Dr Stephen Goldman, MD FACC
Medfiniti Chief Medical Officer

The Oxford Dictionary defines “ligate” as “tie up or otherwise close off (an artery or vessel).”

The Hemwell procedure causes profound vasospasm which “closes off” the distal branches of the superior hemorrhoidal artery. In addition, thrombosis and ultimately fibrosis permanently occlude and close off arterial blood flow. This process, by definition, is a type of ligation.

There are multiple ways to ligate: banding, clipping, sealing, cauterizing and vasospasm with thrombosis: For this reason, “codes 46945/46 have been relocated from the suture section since it does not involve sutures”1

Medical publications conclude our technology “closes off the blood supply”2 resulting in “cessation of blood flow”3, “disturbance in the blood supply”4 and “clots”5.

Direct current causes marked vasospasm as well as an electro-biochemical reaction producing H2 gas, NaOH, and OH-. The blood’s pH increases causing protein to denature, damaging vascular endothelial cell membranes and fibrin deposition. Permanent ligation occurs only when both muscle spasm and thrombosis are present. The picture to the left illustrates vasospasm with thrombosis.

Rubber band hemorrhoid ligation “closes off” afferent and efferent blood flow causing thrombosis within the prolapsed hemorrhoid. The hemorrhoid takes days to be reabsorbed. The Hemwell procedure acts at the submucosal level, not within the prolapsed hemorrhoid producing a more efficacious and immediate hemorrhoidal shrinkage.

We understand a surgeon might feel coagulation is not ligation because ligation occurs at a specific location while coagulation is a non-localized process. The Hemwell procedure, however, acts at a specific location, the hemorrhoid’s afferent circulation (branches of the superior hemorrhoidal artery). It “closes off” the hemorrhoid’s arterial blood supply while preserving veinous return.

Ligation by electrocoagulation is common in surgical practice, including tubal ligation. “Ligation” and “coagulation” are terms used interchangeably in this medical reference: “Laparoscopic tubal ligation or coagulation is an operation done for permanent birth control.”6 Describing the different types of tubal ligation, this resource indicates the electric current may be “Bipolar tubal coagulation” or “Monopolar tubal coagulation”7. Tubal ligation by coagulation occurs at a specific location and “closes off” one side of the fallopian tube from the other. It, therefore, becomes a type of ligation.

Hemwell’s very low energy current creates profound smooth muscle contraction without destroying the muscle cells, mucosal endothelial cells, or nerve cells (much like a pacemaker does not damage myocardial cells). The current has direct electrical effects and causes an electro-biochemical reaction within the blood.
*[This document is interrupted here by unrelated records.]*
import Summits.BirchSwinnertonDyer.BirchSwinnertonDyer.Theorems.GenusKolyvaginAtTwoGenusPrimitiveSupplyAtTwoTwinSupplyDuality
import Summits.BirchSwinnertonDyer.BirchSwinnertonDyer.Theorems.GenusKolyvaginAtTwoGenusPrimitiveSupplyAtTwoTwinSupplyEll
import HarnessLib

/-!
# R-128 retype — print-form twins of `GenusKolyvaginAtTwoGenusPrimitiveSupplyAtTwoTwinSupplyDuality`

Seat `bsd-line-gk2-p2` g21 (cell `bsd-f1-sign2`), route `GenusKolyvaginAtTwo`, `--supports stmt-BirchSwinnertonDyer-22136`
(helper; closes nothing). Director-bsd R-128 RETYPE ORDER (2026-08-29 17:42Z; bsd-cited U-r05-BX, T-Q381-1′): the theorems
`minimalSelmerTwinSupply_of_loweringW'`, `minimalSelmerTwinSupply_of_duality'`, `stub_minimalTwinSupplyAtTwo_of_duality_of_twoConverse'`, 
of `Summits.BirchSwinnertonDyer.BirchSwinnertonDyer.Theorems.GenusKolyvaginAtTwoGenusPrimitiveSupplyAtTwoTwinSupplyDuality` take the BARE closure
`∀ V : WeierstrassCurve ℚ, p_parity V 2` (all Weierstrass cubics, singular included — off print and undischargeable by any
faithful Dokchitser–Dokchitser discharge). This file declares their PRIMED TWINS with the hypothesis in print form
`∀ (V : WeierstrassCurve ℚ) [V.IsElliptic], p_parity V 2` (= route item `TwoParityDD` since rev 34); statements and proofs are
otherwise identical (every application `hpar W` is at an elliptic curve), calls to other retyped theorems go to their twins.
The tree is append-only, so the originals stay (superseded); the file is over the 400-line budget of the original, hence separate.
THEOREMS ONLY; no definition, no named fact, no `sorry`. BSD is NOT proved by any of this; nothing is closed.
-/

set_option linter.dupNamespace false -- tree convention: `Summit.BirchSwinnertonDyer.BirchSwinnertonDyer.Theorems` (summit = sub-problem)
set_option autoImplicit false

noncomputable section

open scoped AddSubgroup

namespace Summit.BirchSwinnertonDyer.BirchSwinnertonDyer.Theorems.GenusKolyLowering

open NumberField WeierstrassCurve IsDedekindDomain Literature.NumberTheory.EllipticCurves
  Literature.NumberTheory.EllipticCurves.ModularForms Literature.NumberTheory.QuadraticFields
  Literature.NumberTheory.GaloisRepresentations Literature.NumberTheory.GaloisCohomology
open Summit.BirchSwinnertonDyer.BirchSwinnertonDyer.Theorems.GenusKoly

/-! ## R-128 retype (director-bsd 2026-08-29 17:42Z, T-Q381-1′; seat bsd-line-gk2-p2 g21): PRINT-FORM TWINS
Every theorem below is the byte-identical twin of the theorem of the same name without the trailing prime, with the ONE change
that the `2`-parity hypothesis is typed as print has it — `∀ (V : WeierstrassCurve ℚ) [V.IsElliptic], p_parity V 2`
(Dokchitser–Dokchitser 2010 Thm. 1.4, elliptic curves; = route item `TwoParityDD` after rev 34) — instead of the bare closure
`∀ V : WeierstrassCurve ℚ, p_parity V 2` over all Weierstrass cubics (singular ones included: off print, undischargeable).
Calls to other retyped theorems go to their primed twins; every application `hpar W` is at an elliptic curve, so the proofs are
unchanged. The unprimed originals are kept (append-only tree) and are superseded by these. BSD is NOT proved by any of this. -/


/-- **R-128 retype** (director-bsd 2026-08-29, T-Q381-1′) of `minimalSelmerTwinSupply_of_loweringW`: the SAME statement and proof with the `2`-parity hypothesis in PRINT form `∀ (V : WeierstrassCurve ℚ) [V.IsElliptic], p_parity V 2` (Dokchitser–Dokchitser 2010 Thm. 1.4 is about elliptic curves; the bare closure over all Weierstrass cubics was off print). **(SUPPLY) ⟸ lowering for the twists of `W` + Modularity + `2`-parity + Cassels–Tate** — gk2-p5's
`GenusKoly.minimalSelmerTwinSupply_of_lowering'` (p591445) VERBATIM with `hMR` replaced by the per-curve hypothesis `hMRW`
(only its instances at twists of the habitat curve are used). See that theorem's docstring for the construction (prime
`q₀ ≡ 7 (mod 8)`, `≡ −1 (mod q ∣ N)`, `> |Δ|`; Heegner twin of odd `2`-Selmer rank; the walk with modulus `8 q₀ N`; the field
`ℚ(√(−q₀u))`). [cite: MazurRubin2010, Prop. 5.2 (proof) with Lemma 3.6] [cite: DokchitserDokchitserAnnals2010, Thm. 1.4]
[cite: GrossLMS1991, §1 (p. 235)] -/
theorem minimalSelmerTwinSupply_of_loweringW' (hmod : exists_isNewformOf)
    (hpar : ∀ (V : WeierstrassCurve ℚ) [V.IsElliptic], p_parity V 2) (hCT : exists_casselsTate_pairing (K := ℚ))
    (W : WeierstrassCurve ℚ) [W.IsElliptic] [W.IsGloballyMinimal] [NeZero (W.conductorNorm ℤ)]
    (hMRW : ∀ {d : ℚ}, d ≠ 0 → ∀ (V : WeierstrassCurve ℚ) [V.IsElliptic] [V.IsGloballyMinimal],
      (∃ C : VariableChange ℚ, C • W.quadraticTwist d = V) →
      ∀ s : ℕ, Nat.card (V.selmerGroup 2) = 2 ^ s → 1 < s → ∀ m : ℕ, m ≠ 0 →
        ∃ p : ℕ, p.Prime ∧ (p : ℤ) ≡ 1 [ZMOD (m : ℤ)] ∧
          Nat.card ((V.quadraticTwist (p : ℚ)).selmerGroup 2) = 2 ^ (s - 2))
    (hr0 : W.analyticRank = 0) (hρ : ∀ n : ℕ, 0 < n → W.HasSurjectiveModNGaloisRep ((2 : ℤ) ^ n)) :
    ∃ (K : Type) (_ : Field K) (_ : NumberField K),
      IsImaginaryQuadratic K ∧ Odd (NumberField.discr K) ∧ NumberField.discr K ≠ -3 ∧
      SatisfiesHeegnerHypothesis (W.conductorNorm ℤ) K ∧
      ¬ IsSquare ((NumberField.discr K : ℚ) * -|W.Δ|) ∧ ¬ IsSquare ((NumberField.discr K : ℚ) * (-(2 * |W.Δ|))) ∧
      ∃ (Wd : WeierstrassCurve ℚ) (_ : Wd.IsElliptic) (_ : Wd.IsGloballyMinimal),
        (∃ C : WeierstrassCurve.VariableChange ℚ, C • W.quadraticTwist (NumberField.discr K : ℚ) = Wd) ∧
        Nat.card (Wd.selmerGroup 2) = 2 := by
  have hN0 : (W.conductorNorm ℤ : ℕ) ≠ 0 := NeZero.ne _
  have hΔ : W.Δ ≠ 0 := W.isUnit_Δ.ne_zero
  -- Step 1: the auxiliary prime `q₀` and `K₀ = ℚ(√-q₀)`
  obtain ⟨q₀, K₀, _, _, hq₀, hq₀n, hq₀8, hq₀mod, h2K₀, hdiscK₀⟩ :=
    Quadratic.exists_prime_and_field_discr_eq_neg (W.conductorNorm ℤ : ℕ).primeFactors (max W.Δ.num.natAbs W.Δ.den)
  haveI : Fact q₀.Prime := ⟨hq₀⟩
  have hq₀Z : ∀ p : ℕ, p.Prime → p ∣ (W.conductorNorm ℤ : ℕ) → (q₀ : ZMod p) = -1 := fun p hp hpN ↦
    hq₀mod p (Nat.mem_primeFactors.mpr ⟨hp, hpN, hN0⟩) hp.ne_zero
  have hK₀ : IsImaginaryQuadratic K₀ :=
    ⟨h2K₀, Quadratic.isTotallyComplex_of_discr_neg h2K₀ (by rw [hdiscK₀, neg_lt_zero]; exact_mod_cast hq₀.pos)⟩
  have hH₀ : SatisfiesHeegnerHypothesis (W.conductorNorm ℤ) K₀ := by
    refine satisfiesHeegnerHypothesis_of_discr_congr h2K₀ _ hdiscK₀ (by omega) fun p hp hpN hp2 ↦ ?_
    rw [Int.cast_neg, Int.cast_natCast, hq₀Z p hp hpN, neg_neg]
  -- Step 2: a globally minimal model `W₀` of `W^{(-q₀)}` and its odd `2`-Selmer rank
  have hd₀ : (NumberField.discr K₀ : ℚ) ≠ 0 := by exact_mod_cast NumberField.discr_ne_zero K₀
  haveI := W.isElliptic_quadraticTwist hd₀
  obtain ⟨C₀, hC₀⟩ := hasGlobalMinimalModel_rat_holds (W.quadraticTwist (NumberField.discr K₀ : ℚ))
  haveI := hC₀
  obtain ⟨k, hk⟩ := exists_card_selmerGroup_twin_eq_two_pow_odd' hmod hpar hCT W hr0 (hρ 1 one_pos) K₀ hK₀ hH₀
    (C₀ • W.quadraticTwist (NumberField.discr K₀ : ℚ)) ⟨C₀, rfl⟩
  -- Step 3: the walk, modulus `m = 8 q₀ N`
  have hm : 8 * q₀ * (W.conductorNorm ℤ : ℕ) ≠ 0 := mul_ne_zero (mul_ne_zero (by norm_num) hq₀.ne_zero) hN0
  obtain ⟨u, hu, hum, Wd, _, _, hWd, hSel⟩ := exists_twist_card_selmerGroup_two_of_loweringW W hMRW k hd₀
    (C₀ • W.quadraticTwist (NumberField.discr K₀ : ℚ)) ⟨C₀, rfl⟩ hk _ hm
  have hu0 : u ≠ 0 := hu.ne_zero
  have hu8 : (u : ℤ) ≡ 1 [ZMOD 8] := hum.of_dvd ⟨q₀ * (W.conductorNorm ℤ : ℕ), by push_cast; ring⟩
  have huq₀ : (u : ℤ) ≡ 1 [ZMOD q₀] := hum.of_dvd ⟨8 * (W.conductorNorm ℤ : ℕ), by push_cast; ring⟩
  have hq₀u : ¬ q₀ ∣ u := by
    intro h
    have hdu : (q₀ : ℤ) ∣ (u : ℤ) := by exact_mod_cast h
    have h1 : (q₀ : ℤ) ∣ 1 := by simpa using Int.dvd_sub hdu (Int.ModEq.dvd huq₀.symm)
    exact hq₀.one_lt.ne' (by exact_mod_cast Int.eq_one_of_dvd_one (by positivity) h1)
  -- Step 4: the field `K = ℚ(√(-q₀ u))`
  set D : ℤ := -((q₀ : ℤ) * u) with hDdef
  have hD8 : D % 8 = 1 := neg_mul_emod_eight (by exact_mod_cast hq₀8) hu8
  have hDsq : Squarefree D := by
    rw [hDdef, ← Int.squarefree_natAbs]
    have : ((q₀ : ℤ) * u).natAbs = q₀ * u := by
      rw [Int.natAbs_mul, Int.natAbs_natCast, Int.natAbs_natCast]
    rw [Int.natAbs_neg, this]
    exact (Nat.squarefree_mul (hq₀.coprime_iff_not_dvd.mpr hq₀u)).mpr ⟨hq₀.squarefree, hu⟩
  have hq₀7 : 7 ≤ q₀ := by omega
  have hDle : D ≤ -7 := by
    have : (7 : ℤ) * 1 ≤ (q₀ : ℤ) * u :=
      mul_le_mul (by exact_mod_cast hq₀7) (by exact_mod_cast Nat.one_le_iff_ne_zero.mpr hu0) zero_le_one
        (by positivity)
    omega
  obtain ⟨K, _, _, h2K, hdiscK⟩ := Quadratic.exists_numberField_discr_eq (D := D) (Or.inl ⟨hD8.symm ▸ by omega, hDsq, by omega⟩)
  have hdiscKQ : (NumberField.discr K : ℚ) = (NumberField.discr K₀ : ℚ) * u := by
    rw [hdiscK, hdiscK₀, hDdef]; push_cast; ring
  -- `q₀`-adic valuations: `ord_{q₀}(q₀ · u · |Δ|) = 1`, `ord_{q₀}(2) = 0`
  have hq₀Q : (q₀ : ℚ) ≠ 0 := by exact_mod_cast hq₀.ne_zero
  have huQ : (u : ℚ) ≠ 0 := by exact_mod_cast hu0
  have hnum : ¬ (q₀ : ℤ) ∣ W.Δ.num := by
    intro h
    have h' : q₀ ∣ W.Δ.num.natAbs := Int.natCast_dvd.mp h
    have hpos : 0 < W.Δ.num.natAbs := Int.natAbs_pos.mpr (Rat.num_ne_zero.mpr hΔ)
    have := Nat.le_of_dvd hpos h'
    omega
  have hden : ¬ q₀ ∣ W.Δ.den := by
    intro h
    have := Nat.le_of_dvd W.Δ.den_pos h
    omega
  have hvΔ : padicValRat q₀ W.Δ = 0 := by
    simp only [padicValRat, padicValInt.eq_zero_of_not_dvd hnum, padicValNat.eq_zero_of_not_dvd hden]
    simp
  have hvΔabs : padicValRat q₀ |W.Δ| = 0 := by
    rcases abs_choice W.Δ with h | h
    · rw [h, hvΔ]
    · rw [h, padicValRat.neg, hvΔ]
  have hvu : padicValRat q₀ (u : ℚ) = 0 := by
    rw [padicValRat.of_nat, padicValNat.eq_zero_of_not_dvd hq₀u, Nat.cast_zero]
  have hv2 : padicValRat q₀ (2 : ℚ) = 0 := by
    have h2 : ¬ q₀ ∣ 2 := fun h ↦ by have := Nat.le_of_dvd two_pos h; omega
    rw [show (2 : ℚ) = ((2 : ℕ) : ℚ) by norm_num, padicValRat.of_nat, padicValNat.eq_zero_of_not_dvd h2,
      Nat.cast_zero]
  have hy0 : (q₀ : ℚ) * u * |W.Δ| ≠ 0 := mul_ne_zero (mul_ne_zero hq₀Q huQ) (abs_ne_zero.mpr hΔ)
  have hy : padicValRat q₀ ((q₀ : ℚ) * u * |W.Δ|) = 1 := by
    rw [padicValRat.mul (mul_ne_zero hq₀Q huQ) (abs_ne_zero.mpr hΔ), padicValRat.mul hq₀Q huQ,
      padicValRat.self hq₀.one_lt, hvu, hvΔabs]
    simp
  refine ⟨K, inferInstance, inferInstance, ?_, ?_, ?_, ?_, ?_, ?_, Wd, inferInstance, inferInstance, ?_, hSel⟩
  · -- imaginary quadratic
    exact ⟨h2K, Quadratic.isTotallyComplex_of_discr_neg h2K (by rw [hdiscK]; omega)⟩
  · -- `d_K` odd
    rw [hdiscK, Int.odd_iff]; omega
  · -- `d_K ≠ -3`
    rw [hdiscK]; omega
  · -- Heegner hypothesis
    refine satisfiesHeegnerHypothesis_of_discr_congr h2K _ hdiscK hD8 fun p hp hpN hp2 ↦ ?_
    have hpm : p ∣ 8 * q₀ * (W.conductorNorm ℤ : ℕ) := hpN.mul_left _
    have hup : ((u : ℤ) : ZMod p) = ((1 : ℤ) : ZMod p) := Quadratic.intCast_zmod_eq_of_modEq_of_dvd hum hpm
    rw [hDdef, Int.cast_neg, Int.cast_mul, Int.cast_natCast, hq₀Z p hp hpN, hup]
    push_cast; ring
  · -- `d_K · (−|Δ|)` is not a square: its `q₀`-adic valuation is `1`
    have hx : (NumberField.discr K : ℚ) * -|W.Δ| = (q₀ : ℚ) * u * |W.Δ| := by rw [hdiscK, hDdef]; push_cast; ring
    rw [hx]
    exact not_isSquare_of_odd_padicValRat (q := q₀) hy0 (by rw [hy]; exact odd_one)
  · -- `d_K · (−2|Δ|)` is not a square: its `q₀`-adic valuation is `1`
    have hx : (NumberField.discr K : ℚ) * (-(2 * |W.Δ|)) = 2 * ((q₀ : ℚ) * u * |W.Δ|) := by
      rw [hdiscK, hDdef]; push_cast; ring
    rw [hx]
    refine not_isSquare_of_odd_padicValRat (q := q₀) (mul_ne_zero two_ne_zero hy0) ?_
    rw [padicValRat.mul two_ne_zero hy0, hy, hv2, zero_add]
    exact odd_one
  · -- the twin
    rw [hdiscKQ]
    exact hWd
/-- **Dictionary, `3 × 2` staggered word**: an orbit-mean UPPER bound `≤ q` on `spinBox32StagWord` for a translation-invariant `ω`
of density `7/8` bounds the `3 × 2 ⊕ 2 × 3` class form (in `Re spinOrbitCorr ω`) by `7/64 + q`. [folklore] -/
theorem box32Stag_classForm_le_of_orbitRow (hω : ω.IsTranslationInvariant) (hn : ω.density = 7/8) {q : ℝ}
    (h : ((Finset.univ : Finset (DihedralGroup 4)).card : ℝ)⁻¹ *
        ∑ g ∈ (Finset.univ : Finset (DihedralGroup 4)), (ω.expect (d4ShiftSet g 0 box3ClassSupport)
          (fermionEmbed (PolySite.d4Emb g 0 box3ClassSupport) spinBox32StagWord)).re ≤ q) :
    (6 * (spinOrbitCorr ω ![0, 0]).re - 14 * (spinOrbitCorr ω ![1, 0]).re + 8 * (spinOrbitCorr ω ![1, 1]).re
        + 4 * (spinOrbitCorr ω ![2, 0]).re - 4 * (spinOrbitCorr ω ![2, 1]).re) / 36 ≤ 7/64 + q := by
  simp only [re_expect_d4_spinBox32StagWord hω, Finset.sum_add_distrib, Finset.sum_sub_distrib, Finset.sum_const,
    Finset.card_univ, DihedralGroup.card, nsmul_eq_mul, ← Finset.mul_sum] at h
  rw [spinOrbitCorr_re_zero hω hn, spinOrbitCorr_re ω ![1, 0], spinOrbitCorr_re ω ![1, 1], spinOrbitCorr_re ω ![2, 0],
    spinOrbitCorr_re ω ![2, 1]]
  push_cast at h
  linarith

end Dictionary

/-! ## §3  Orbit row ⇒ ceiling, and the leaf shape -/

section Leaves

/-- **LEAF (controls, Néel channel).**  `M3ObsNeelCeilingAt t′ c`: for every torus limit `ω` of unit
`(rectN (7/8) L, S^z = 0)`-sector ground states of `hubbardTorusTT' L 1 t′ 8` along `L → ∞` and every finite measure
`μ` on `ℝ²` representing the `D₄`-orbit-mean spin correlation `spinOrbitCorr ω`, the Néel Bragg weight satisfies
`μ((π,π) + 2πℤ²) ≤ c` — "the squared staggered magnetisation per site of every (translation-averaged) ground state of
the 2D Hubbard model at `(U, n, t′) = (8, 7/8, t′)` is at most `c`".  A closed `Prop`, a CEILING (context row of the
controls menu, not a rung target); non-vacuous (`spinOrbitCorr_representable`). [cite: Scalapino1995, §2] -/
def M3ObsNeelCeilingAt (tp : ℝ) (c : ℝ) : Prop :=
  ∀ (ω : InfVolFermionState 2) (Ls : ℕ → ℕ) (ψ : ∀ L, Fock (Orb (FermionTorus 2 L))),
    Tendsto Ls atTop atTop →
    (∀ j, IsGroundStateInSector (hubbardTorusTT' (Ls j) 1 tp 8) (rectN (7/8) (Ls j)) 0 (ψ (Ls j))) →
    (∀ j, star (ψ (Ls j)) ⬝ᵥ ψ (Ls j) = 1) → ω.IsTorusLimitOf ψ Ls →
    ∀ (μ : Measure (EuclideanSpace ℝ (Fin 2))), IsFiniteMeasure μ →
      (∀ r : Site 2, ∫ ξ, exp ((∑ i, (r i : ℝ) * ξ i : ℝ) * I) ∂μ = spinOrbitCorr ω r) →
      braggWeight μ ![![π, π]] ≤ c

/-- **LEAF (controls, uniform channel).**  `M3ObsUniformSpinCeilingAt t′ c`: same class of states and measures, the
`q = 0` spin Bragg weight (squared uniform magnetisation per site, the ferromagnetic order parameter) is `≤ c`.
A CEILING. [cite: Scalapino1995, §2] -/
def M3ObsUniformSpinCeilingAt (tp : ℝ) (c : ℝ) : Prop :=
  ∀ (ω : InfVolFermionState 2) (Ls : ℕ → ℕ) (ψ : ∀ L, Fock (Orb (FermionTorus 2 L))),
    Tendsto Ls atTop atTop →
    (∀ j, IsGroundStateInSector (hubbardTorusTT' (Ls j) 1 tp 8) (rectN (7/8) (Ls j)) 0 (ψ (Ls j))) →
    (∀ j, star (ψ (Ls j)) ⬝ᵥ ψ (Ls j) = 1) → ω.IsTorusLimitOf ψ Ls →
    ∀ (μ : Measure (EuclideanSpace ℝ (Fin 2))), IsFiniteMeasure μ →
      (∀ r : Site 2, ∫ ξ, exp ((∑ i, (r i : ℝ) * ξ i : ℝ) * I) ∂μ = spinOrbitCorr ω r) →
      braggWeight μ ![(0 : Fin 2 → ℝ)] ≤ c

/-- Monotonicity of the Néel leaf in the ceiling. [folklore] -/
theorem M3ObsNeelCeilingAt.mono {tp c c' : ℝ} (h : M3ObsNeelCeilingAt tp c) (hc : c ≤ c') :
    M3ObsNeelCeilingAt tp c' :=
  fun ω Ls ψ hLs hψ hψ1 hlim μ hfin hμ => (h ω Ls ψ hLs hψ hψ1 hlim μ hfin hμ).trans hc

/-- Monotonicity of the uniform leaf in the ceiling. [folklore] -/
theorem M3ObsUniformSpinCeilingAt.mono {tp c c' : ℝ} (h : M3ObsUniformSpinCeilingAt tp c) (hc : c ≤ c') :
    M3ObsUniformSpinCeilingAt tp c' :=
  fun ω Ls ψ hLs hψ hψ1 hlim μ hfin hμ => (h ω Ls ψ hLs hψ hψ1 hlim μ hfin hμ).trans hc

/-- **Orbit row ⇒ Néel ceiling.**  A `D₄`-reduced certificate on the staggered box word, typed as the orbit-mean LOWER
cell `M3CorrOrbitLowerRow t′ u r univ box3ClassSupport (−spinBoxStag3Word)` (i.e. `F_s3_stag − 7/96 ≤ −r` in orbit
mean, GIVEN `e₀(8, 7/8, t′) ≤ u`), together with the window node `M3EnergyUpperRow t′ u`, yields
`M3ObsNeelCeilingAt t′ (7/96 − r)`: the Néel weight of every torus-limit ground state of the class is `≤ 7/96 − r`.
[cite: Scalapino1995, §2] -/
theorem M3ObsNeelCeilingAt_of_spinBoxStag3_orbitRow {tp : ℝ} {u r : ℚ}
    (hrow : M3CorrOrbitLowerRow tp u r Finset.univ box3ClassSupport (-spinBoxStag3Word))
    (hE : M3EnergyUpperRow tp u) :
    M3ObsNeelCeilingAt tp (7/96 - r) := by
  intro ω Ls ψ hLs hψ hψ1 hlim μ hfin hμ
  obtain ⟨hω, -⟩ := m3_rowState_invariances hLs hψ hψ1 hlim
  have h := hrow ω Ls ψ hLs hψ hψ1 hlim hE
  simp only [map_neg, Complex.neg_re, Finset.sum_neg_distrib, mul_neg] at h
  have h' := boxStag3_classForm_le_of_orbitRow hω (le_neg.1 h)
  refine neel_braggWeight_le_of_boxStag3_classRow ω μ Ls ψ hLs hψ hψ1 hlim ?_ hμ
  linarith

/-- **Orbit row ⇒ uniform-magnetisation ceiling** (unsigned word): `M3CorrOrbitLowerRow t′ u r univ box3ClassSupport
(−spinBox3Word)` and `M3EnergyUpperRow t′ u` yield `M3ObsUniformSpinCeilingAt t′ (7/96 − r)`. [cite: Scalapino1995, §2] -/
theorem M3ObsUniformSpinCeilingAt_of_spinBox3_orbitRow {tp : ℝ} {u r : ℚ}
    (hrow : M3CorrOrbitLowerRow tp u r Finset.univ box3ClassSupport (-spinBox3Word))
    (hE : M3EnergyUpperRow tp u) :
    M3ObsUniformSpinCeilingAt tp (7/96 - r) := by
  intro ω Ls ψ hLs hψ hψ1 hlim μ hfin hμ
  obtain ⟨hω, -⟩ := m3_rowState_invariances hLs hψ hψ1 hlim
  have h := hrow ω Ls ψ hLs hψ hψ1 hlim hE
  simp only [map_neg, Complex.neg_re, Finset.sum_neg_distrib, mul_neg] at h
  have h' := box3_classForm_le_of_orbitRow hω (le_neg.1 h)
  refine uniformSpin_braggWeight_le_of_box3_classRow ω μ Ls ψ hLs hψ hψ1 hlim ?_ hμ
  linarith

/-- **Orbit row ⇒ Néel ceiling, `3 × 2` fallback word**: `M3CorrOrbitLowerRow t′ u r univ box3ClassSupport (−spinBox32StagWord)`
and `M3EnergyUpperRow t′ u` yield `M3ObsNeelCeilingAt t′ (7/64 − r)`. [cite: Scalapino1995, §2] -/
theorem M3ObsNeelCeilingAt_of_spinBox32Stag_orbitRow {tp : ℝ} {u r : ℚ}
    (hrow : M3CorrOrbitLowerRow tp u r Finset.univ box3ClassSupport (-spinBox32StagWord))
    (hE : M3EnergyUpperRow tp u) :
    M3ObsNeelCeilingAt tp (7/64 - r) := by
  intro ω Ls ψ hLs hψ hψ1 hlim μ hfin hμ
  obtain ⟨hω, hn⟩ := m3_rowState_invariances hLs hψ hψ1 hlim
  have h := hrow ω Ls ψ hLs hψ hψ1 hlim hE
  simp only [map_neg, Complex.neg_re, Finset.sum_neg_distrib, mul_neg] at h
  have h' := box32Stag_classForm_le_of_orbitRow hω hn (le_neg.1 h)
  have hb := neel_braggWeight_le_box32sym μ ω hμ
  linarith

/-- **The Néel leaf is ALREADY closed at the plaquette-kernel ceilings of record** (re-export, not a new bound):
`t′ = −1/4`, rows #259 (spin functional `G_s`, w = 3) + #93 (window) give `M3ObsNeelCeilingAt (−1/4) 0.3399425`
(`neel_r259_instance`). [cite: Scalapino1995, §2] -/
theorem M3ObsNeelCeilingAt_tpm1o4_of_r259 (hup : cert_r259_hubSQ_w3_U8_n7o8_tpm1o4_R2b4eom_ob5p2_LROSup)
    (hE : cert_r93_luc_ti_upper_tpm1o4_n7o8) : M3ObsNeelCeilingAt (-1/4) 0.3399425 :=
  fun ω Ls ψ hLs hψ hψ1 hlim μ _ hμ => neel_r259_instance hup hE ω Ls ψ hLs hψ hψ1 hlim μ hμ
This results in fibrin deposition, protein denaturing and vascular endothelial cell membrane damage which enhances thrombogenesis. Vessels with smooth muscle, the hemorrhoid’s arteries and arterioles are most affected. There is little to no effect on the hemorrhoidal cushion or veins because they have no smooth muscle. The current does not enter the prolapsed hemorrhoid since it lies in the opposite direction of the current flow which is toward the patient’s left hip. Coagulation does not occur within the prolapsed hemorrhoid and, therefore, if punctured will bleed.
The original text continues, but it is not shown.